Friday, 26 March 2010


Filthy Rich comes complete with blurbs from George Pelecanos and Meagan Abbott, and it doesn't get much more noirish than that--impressive enough that my wife actually gave me this copy for my birthday! And she does not do comic books. Brian Azzarello has shown in 100 Bullets that he's absorbed a full menu of late 50s and early 60s noir, and artist Victor Santos' art, which seems heavily influenced by Frank Miller as much as 50s black and white films and maybe Bernie Krigstein, suits the story very well.
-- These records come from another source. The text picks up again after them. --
/-- **The compositum `K_v(E) ⊆ K̄_v` is `K_v`-isomorphic to a completion `E_{w₀}` over `E`**
(existence): there are a place `w₀ ∣ v` and a `K_v`-algebra homomorphism `θ : K_v(E) → E_{w₀}`
with `θ(e) = e` for `e ∈ E` (Cassels–Fröhlich II §10: `E ⊗_K K_v ≅ ∏_{w∣v} E_w`, the factor
through which the embedding `E ⊗ K_v → K̄_v` factors). [cite: CasselsFrohlichANT1967, Ch. II §10] -/
theorem exists_place_algHom_compositum :
    ∃ (w : Place K E v)
      (θ : IntermediateField.adjoin (v.adicCompletion K)
          (Set.range ((absClosureEmbedding K (v.adicCompletion K)).comp ιE)) →ₐ[v.adicCompletion K]
        (w : HeightOneSpectrum (𝓞 E)).adicCompletion E),
      ∀ e : E, θ ⟨(absClosureEmbedding K (v.adicCompletion K)).comp ιE e, mem_compositum v ιE e⟩ =
        algebraMap E _ e := by
  classical
  obtain ⟨w, hw⟩ := exists_place_aeval_minpoly_eq_zero v ιE
  haveI := isScalarTower_place (v := v) w
  set pb := Field.powerBasisOfFiniteOfSeparable K E with hpb
  set α : E := pb.gen with hα
  set jv := (absClosureEmbedding K (v.adicCompletion K)).comp ιE with hjv
  set β : AlgebraicClosure (v.adicCompletion K) := jv α with hβ
  have hβint : IsIntegral (v.adicCompletion K) β := Algebra.IsIntegral.isIntegral β
  set αw := algebraMap E ((w : HeightOneSpectrum (𝓞 E)).adicCompletion E) α with hαw
  have hmem : αw ∈ (minpoly (v.adicCompletion K) β).aroots
      ((w : HeightOneSpectrum (𝓞 E)).adicCompletion E) := by
    rw [mem_aroots]
    exact ⟨minpoly.ne_zero hβint, hw⟩
  set θ₀ : (v.adicCompletion K)⟮β⟯ →ₐ[v.adicCompletion K]
      (w : HeightOneSpectrum (𝓞 E)).adicCompletion E :=
    (algHomAdjoinIntegralEquiv (v.adicCompletion K) hβint).symm ⟨αw, hmem⟩ with hθ₀
  have hθ₀gen : θ₀ (AdjoinSimple.gen (v.adicCompletion K) β) = αw :=
    algHomAdjoinIntegralEquiv_symm_apply_gen (v.adicCompletion K) hβint ⟨αw, hmem⟩
  -- every element of `E` is a polynomial in `α`, so `jv(E) ⊆ K_v⟮β⟯`
  have hpoly : ∀ e : E, ∃ p : K[X], e = aeval α p := fun e => by
    obtain ⟨p, -, hp⟩ := pb.exists_eq_aeval e
    exact ⟨p, hp⟩
  have hcoe : ∀ p : (v.adicCompletion K)[X],
      ((aeval (AdjoinSimple.gen (v.adicCompletion K) β) p : (v.adicCompletion K)⟮β⟯) :
        AlgebraicClosure (v.adicCompletion K)) = aeval β p := fun p => by
    rw [← AdjoinSimple.algebraMap_gen (v.adicCompletion K) β]
    exact (aeval_algHom_apply ((v.adicCompletion K)⟮β⟯).val _ p).symm
  have hjve : ∀ (e : E) (p : K[X]), e = aeval α p →
      jv e = aeval β (p.map (algebraMap K (v.adicCompletion K))) := fun e p hp => by
    rw [aeval_map_algebraMap, hp, hβ, aeval_algHom_apply]
  have hle : IntermediateField.adjoin (v.adicCompletion K) (Set.range jv) ≤ (v.adicCompletion K)⟮β⟯ := by
    rw [IntermediateField.adjoin_le_iff]
    rintro _ ⟨e, rfl⟩
    obtain ⟨p, hp⟩ := hpoly e
    rw [SetLike.mem_coe, hjve e p hp, ← hcoe]
    exact SetLike.coe_mem _
  refine ⟨w, θ₀.comp (IntermediateField.inclusion hle), fun e => ?_⟩
  obtain ⟨p, hp⟩ := hpoly e
  have helt : (IntermediateField.inclusion hle ⟨jv e, mem_compositum v ιE e⟩ :
      (v.adicCompletion K)⟮β⟯) =
      aeval (AdjoinSimple.gen (v.adicCompletion K) β) (p.map (algebraMap K (v.adicCompletion K))) := by
    apply Subtype.ext
    rw [hcoe]
    exact hjve e p hp
  rw [AlgHom.comp_apply, helt, ← aeval_algHom_apply, hθ₀gen, aeval_map_algebraMap, hαw,
    aeval_algebraMap_apply, ← hp]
There is a fine line between hommage and derivation, and the graphic novel format often winds up drawing heavily on both; in writing terms they are short stories, while in story format they are presented more like novels--the same sort of boundaries you might place on film, but even moreso without the giant screen and dark cinema to encompass the viewer. So although the outlines of the story are familiar, what makes it work so well is Azarello's combining of angles: the failed athlete turned car salesman thrown into the nightlife milieu is not only redolent of noir, it carries the undercurrents of the era, the sort of thing you get in Philip K Dick's mainstream novels, in everything from Death of A Salesman to Glengarry Glen Ross, the sort of thing that kept Gold Medal books in business fo so long. Junk Junkin, the former star football player who was accused of shaving points in college and then saw his pro career disappear to injury before it even started, is a desperate, empty man, with a half-track brain and a one-track mind--the perfect noir hero.

If anything, the story is even more desperate than Junkin himself, and that's where Romero's art cranks up the pace to a frenzied level. It resolves itself the way noir ought to, the way it has to, the only way it possibly can, in its real underbelly of a world. Filthy Rich is filthy, and it's rich noir, and what more can you ask for?